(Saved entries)
»»
/-!
# Pasten, Corollary 16.2 from Theorem 16.1: the printed proof

Topic `NumberTheory/EllipticCurves`; namespace `Literature.NumberTheory.EllipticCurves`.
A *proofs* sibling (theorems only, no new named fact) of
`Literature.NumberTheory.EllipticCurves.PastenValuationProduct` (`pasten_cor_16_2`) and of
`Literature.NumberTheory.EllipticCurves.PastenCor162Proofs` (the dictionary between the places of
`ℤ` and the exponents of the conductor, and `pasten_cor_16_2_of_pastenShimura2024_cor_16_2`).

H. Pasten, *Shimura curves and the abc conjecture*, J. Number Theory 254 (2024) 214–335
(= arXiv:1705.09251, held; arXiv numbering, p. 49 of the arXiv text).

**Theorem 16.1.** "Let `S` be a finite set of primes and let `ε > 0`. For all but finitely many
elliptic curves `E/ℚ` semi-stable away from `S`, the following holds: Let `N = N_E` be the
conductor of `E` and let `Δ_E` be the minimal discriminant of `E`. Consider an admissible
factorization `N = DM` (in particular, `D` is supported away from `S`). Then
`∏_{p ∣ D} v_p(Δ_E) < N^{11/3+ε}`." (Admissible, p. 12: "`D, M` are coprime positive integers with
`D` being the product of an even number of distinct prime factors, possibly `D = 1`.")

**Corollary 16.2.** "Let `S` be a finite set of primes and let `ε > 0`. For all but finitely many
elliptic curves `E/ℚ` semi-stable away from `S` and having at least two primes of multiplicative
reduction, we have `∏_{p ∣ N_E^*} v_p(Δ_E) < N_E^{11/2+ε}` where `N_E^*` is the product of all the
primes of multiplicative reduction of `E`."

**Printed proof of Corollary 16.2.** "When `E` has an even number of primes of multiplicative
reduction the result follows from Theorem 16.1 with `D = N_E^*`. When `E` has an odd number `n` of
primes of multiplicative reduction, necessarily `n ≥ 3` by our assumptions. Call these primes
`p_1, …, p_n`, then `∏_{p ∣ N_E^*} v_p(Δ_E) = (∏_{i=1}^n ∏_{p ∣ (N_E^*/p_i)} v_p(Δ_E))^{1/(n-1)}`.
The result follows from Theorem 16.1 for the various `D = N_E^*/p_i`, since
`(11/3)·n/(n-1) ≤ 11/2`."

## What is proved here, and what is not

Theorem 16.1 is the heart of the paper (Shimura-curve parametrisations `X_0^D(M) → A_{D,M}`
from Jacquet–Langlands and modularity, the refined Ribet–Takahashi formula Thm 6.1, Frey's
modular-degree formula, the Arakelov lower bound Thm 14.1 for integral quaternionic forms,
Mai–Murty, the Manin-constant bound Cor 6.x); none of that vocabulary exists in Mathlib or in
`Literature/`. It is NOT vendored as a named fact (D-0026): it enters only as the explicit
hypothesis `h161` of the two final theorems, rendered over the conductor exponents exactly like the
tree's `Literature.NumberTheory.DiophantineGeometry.pastenShimura2024_cor_16_2`
(semi-stable away from `S` = "`p² ∤ N_E` for primes `p ∉ S`", `v_p(Δ_E)` = the exponent of `p` in
`|Δ_min|`), with "all but finitely many `E`" as a conductor threshold `N_E ≥ N₁(S, ε)` (p. 12:
"We will be willing to discard finitely many (isomorphism classes of) elliptic curves …, which is
the same as letting `N` be large enough, by Shafarevich's theorem"), and with the admissible `D`
quantified as: `D ∣ N_E`, `D` coprime to `M = N_E/D`, `D` squarefree with an even number of prime
factors, and — the printed parenthetical kept as a HYPOTHESIS on `D`, which only weakens `h161` —
`D` supported away from `S`.

Formalised (sorry-free), mirroring the two printed paragraphs:

* `pasten_cor_16_2.prod_lt_rpow_of_forall_erase` — the "`(n-1)`-st root" step in logarithmic,
  multiplied-out form: if `∏_{p ∈ P ∖ {i}} v p < N^e` for every `i ∈ P` (`#P = n ≥ 2`) and
  `n·e ≤ (n-1)·x`, then `∏_{p ∈ P} v p < N^x` (summing the `n` logarithmic inequalities counts each
  `log v p` exactly `n - 1` times);
* `pasten_cor_16_2.key_exponent_le` — `(11/3 + ε')·n ≤ (n-1)·(11/2 + ε)` for `n ≥ 3`,
  `3ε' ≤ 2ε` (print: "`(11/3)·n/(n-1) ≤ 11/2`");
* `pasten_cor_16_2.prod_admissible` — for a set `Q` of primes dividing `N` exactly once,
  `D = ∏_{p ∈ Q} p` is an admissible `D`: `D ∣ N`, `gcd(D, N/D) = 1`, `D` squarefree,
  `primeFactors D = Q`;
* `pasten_cor_16_2.prod_filter_lt_rpow_of_thm_16_1_at` — one curve, as arithmetic on
  `(N, Δ) = (N_E, |Δ_min|)`: Theorem 16.1 at `N` for the even sets of multiplicative primes gives
  `∏_{p ∥ N} v_p(Δ) < N^{11/2+ε}` (even `n`: `D = N^*`; odd `n ≥ 3`: the `D = N^*/p_i`);
* `pasten_cor_16_2.multiplicativeValuationProduct_lt_of_thm_16_1` — Corollary 16.2 in the
  conductor-exponent vocabulary and threshold form, from `h161`. One point the print leaves
  implicit: a prime of `S` may well be a multiplicative prime of `E`, so `D = N_E^*` need not be
  supported away from `S`; we apply Theorem 16.1 to the subset `S' = {p ∈ S : p² ∣ N_E} ⊆ S` of
  primes where `E` is actually additive (`E` is semi-stable away from `S'`, and `N_E^*` IS supported
  away from `S'`), taking `N₀ = max_{S' ⊆ S} N₁(S', 2ε/3)`;
* `pasten_cor_16_2_of_thm_16_1` — Corollary 16.2 as vendored (`pasten_cor_16_2`: places of `ℤ`,
  `IsSemistableAt`, `HasMultiplicativeReductionAt`, `finprod` of `ordMinimalDiscriminant`), via the
  discharged dictionary of `PastenCor162Proofs` (`pasten_cor_16_2.not_sq_dvd_of_isSemistableAt`,
  `….two_le_card`, `….finprod_eq_multiplicativeValuationProduct`).

So the only mathematical debt left under `pasten_cor_16_2` is Theorem 16.1 itself (equivalently,
by `PastenCor162Proofs`, the named fact `DiophantineGeometry.pastenShimura2024_cor_16_2`).

## References

* [PastenShimura2024] H. Pasten, *Shimura curves and the abc conjecture*, J. Number Theory 254
  (2024) 214–335, doi:10.1016/j.jnt.2023.07.002, arXiv:1705.09251 — §2 p. 12 (admissible
  factorisations; discarding finitely many curves), §16.1 Theorem 16.1, Corollary 16.2 and its
  proof (p. 49); arXiv numbering.
* [Silverman1994] J. H. Silverman, *Advanced Topics in the Arithmetic of Elliptic Curves*,
  GTM 151, Thm IV.10.2 (the dictionary `f_v = 0, 1, ≥ 2`).
-/

noncomputable section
««
* [WHAT THE EXERCISE ASKS]: Write every entry out again, exactly as it stands.

* [RESPONSE TO THE TASK]:
/-!
# Pasten, Corollary 16.2 from Theorem 16.1: the printed proof

Topic `NumberTheory/EllipticCurves`; namespace `Literature.NumberTheory.EllipticCurves`.
A *proofs* sibling (theorems only, no new named fact) of
`Literature.NumberTheory.EllipticCurves.PastenValuationProduct` (`pasten_cor_16_2`) and of
`Literature.NumberTheory.EllipticCurves.PastenCor162Proofs` (the dictionary between the places of
`ℤ` and the exponents of the conductor, and `pasten_cor_16_2_of_pastenShimura2024_cor_16_2`).

H. Pasten, *Shimura curves and the abc conjecture*, J. Number Theory 254 (2024) 214–335
(= arXiv:1705.09251, held; arXiv numbering, p. 49 of the arXiv text).

**Theorem 16.1.** "Let `S` be a finite set of primes and let `ε > 0`. For all but finitely many
elliptic curves `E/ℚ` semi-stable away from `S`, the following holds: Let `N = N_E` be the
conductor of `E` and let `Δ_E` be the minimal discriminant of `E`. Consider an admissible
factorization `N = DM` (in particular, `D` is supported away from `S`). Then
`∏_{p ∣ D} v_p(Δ_E) < N^{11/3+ε}`." (Admissible, p. 12: "`D, M` are coprime positive integers with
`D` being the product of an even number of distinct prime factors, possibly `D = 1`.")

**Corollary 16.2.** "Let `S` be a finite set of primes and let `ε > 0`. For all but finitely many
elliptic curves `E/ℚ` semi-stable away from `S` and having at least two primes of multiplicative
reduction, we have `∏_{p ∣ N_E^*} v_p(Δ_E) < N_E^{11/2+ε}` where `N_E^*` is the product of all the
primes of multiplicative reduction of `E`."

**Printed proof of Corollary 16.2.** "When `E` has an even number of primes of multiplicative
reduction the result follows from Theorem 16.1 with `D = N_E^*`. When `E` has an odd number `n` of
primes of multiplicative reduction, necessarily `n ≥ 3` by our assumptions. Call these primes
`p_1, …, p_n`, then `∏_{p ∣ N_E^*} v_p(Δ_E) = (∏_{i=1}^n ∏_{p ∣ (N_E^*/p_i)} v_p(Δ_E))^{1/(n-1)}`.
The result follows from Theorem 16.1 for the various `D = N_E^*/p_i`, since
`(11/3)·n/(n-1) ≤ 11/2`."

## What is proved here, and what is not

Theorem 16.1 is the heart of the paper (Shimura-curve parametrisations `X_0^D(M) → A_{D,M}`
from Jacquet–Langlands and modularity, the refined Ribet–Takahashi formula Thm 6.1, Frey's
modular-degree formula, the Arakelov lower bound Thm 14.1 for integral quaternionic forms,
Mai–Murty, the Manin-constant bound Cor 6.x); none of that vocabulary exists in Mathlib or in
`Literature/`. It is NOT vendored as a named fact (D-0026): it enters only as the explicit
hypothesis `h161` of the two final theorems, rendered over the conductor exponents exactly like the
tree's `Literature.NumberTheory.DiophantineGeometry.pastenShimura2024_cor_16_2`
(semi-stable away from `S` = "`p² ∤ N_E` for primes `p ∉ S`", `v_p(Δ_E)` = the exponent of `p` in
`|Δ_min|`), with "all but finitely many `E`" as a conductor threshold `N_E ≥ N₁(S, ε)` (p. 12:
"We will be willing to discard finitely many (isomorphism classes of) elliptic curves …, which is
the same as letting `N` be large enough, by Shafarevich's theorem"), and with the admissible `D`
quantified as: `D ∣ N_E`, `D` coprime to `M = N_E/D`, `D` squarefree with an even number of prime
factors, and — the printed parenthetical kept as a HYPOTHESIS on `D`, which only weakens `h161` —
`D` supported away from `S`.

Formalised (sorry-free), mirroring the two printed paragraphs:

* `pasten_cor_16_2.prod_lt_rpow_of_forall_erase` — the "`(n-1)`-st root" step in logarithmic,
  multiplied-out form: if `∏_{p ∈ P ∖ {i}} v p < N^e` for every `i ∈ P` (`#P = n ≥ 2`) and
  `n·e ≤ (n-1)·x`, then `∏_{p ∈ P} v p < N^x` (summing the `n` logarithmic inequalities counts each
  `log v p` exactly `n - 1` times);
* `pasten_cor_16_2.key_exponent_le` — `(11/3 + ε')·n ≤ (n-1)·(11/2 + ε)` for `n ≥ 3`,
  `3ε' ≤ 2ε` (print: "`(11/3)·n/(n-1) ≤ 11/2`");
* `pasten_cor_16_2.prod_admissible` — for a set `Q` of primes dividing `N` exactly once,
  `D = ∏_{p ∈ Q} p` is an admissible `D`: `D ∣ N`, `gcd(D, N/D) = 1`, `D` squarefree,
  `primeFactors D = Q`;
* `pasten_cor_16_2.prod_filter_lt_rpow_of_thm_16_1_at` — one curve, as arithmetic on
  `(N, Δ) = (N_E, |Δ_min|)`: Theorem 16.1 at `N` for the even sets of multiplicative primes gives
  `∏_{p ∥ N} v_p(Δ) < N^{11/2+ε}` (even `n`: `D = N^*`; odd `n ≥ 3`: the `D = N^*/p_i`);
* `pasten_cor_16_2.multiplicativeValuationProduct_lt_of_thm_16_1` — Corollary 16.2 in the
  conductor-exponent vocabulary and threshold form, from `h161`. One point the print leaves
  implicit: a prime of `S` may well be a multiplicative prime of `E`, so `D = N_E^*` need not be
  supported away from `S`; we apply Theorem 16.1 to the subset `S' = {p ∈ S : p² ∣ N_E} ⊆ S` of
  primes where `E` is actually additive (`E` is semi-stable away from `S'`, and `N_E^*` IS supported
  away from `S'`), taking `N₀ = max_{S' ⊆ S} N₁(S', 2ε/3)`;
* `pasten_cor_16_2_of_thm_16_1` — Corollary 16.2 as vendored (`pasten_cor_16_2`: places of `ℤ`,
  `IsSemistableAt`, `HasMultiplicativeReductionAt`, `finprod` of `ordMinimalDiscriminant`), via the
  discharged dictionary of `PastenCor162Proofs` (`pasten_cor_16_2.not_sq_dvd_of_isSemistableAt`,
  `….two_le_card`, `….finprod_eq_multiplicativeValuationProduct`).

So the only mathematical debt left under `pasten_cor_16_2` is Theorem 16.1 itself (equivalently,
by `PastenCor162Proofs`, the named fact `DiophantineGeometry.pastenShimura2024_cor_16_2`).

## References

* [PastenShimura2024] H. Pasten, *Shimura curves and the abc conjecture*, J. Number Theory 254
  (2024) 214–335, doi:10.1016/j.jnt.2023.07.002, arXiv:1705.09251 — §2 p. 12 (admissible
  factorisations; discarding finitely many curves), §16.1 Theorem 16.1, Corollary 16.2 and its
  proof (p. 49); arXiv numbering.
* [Silverman1994] J. H. Silverman, *Advanced Topics in the Arithmetic of Elliptic Curves*,
  GTM 151, Thm IV.10.2 (the dictionary `f_v = 0, 1, ≥ 2`).
-/

noncomputable section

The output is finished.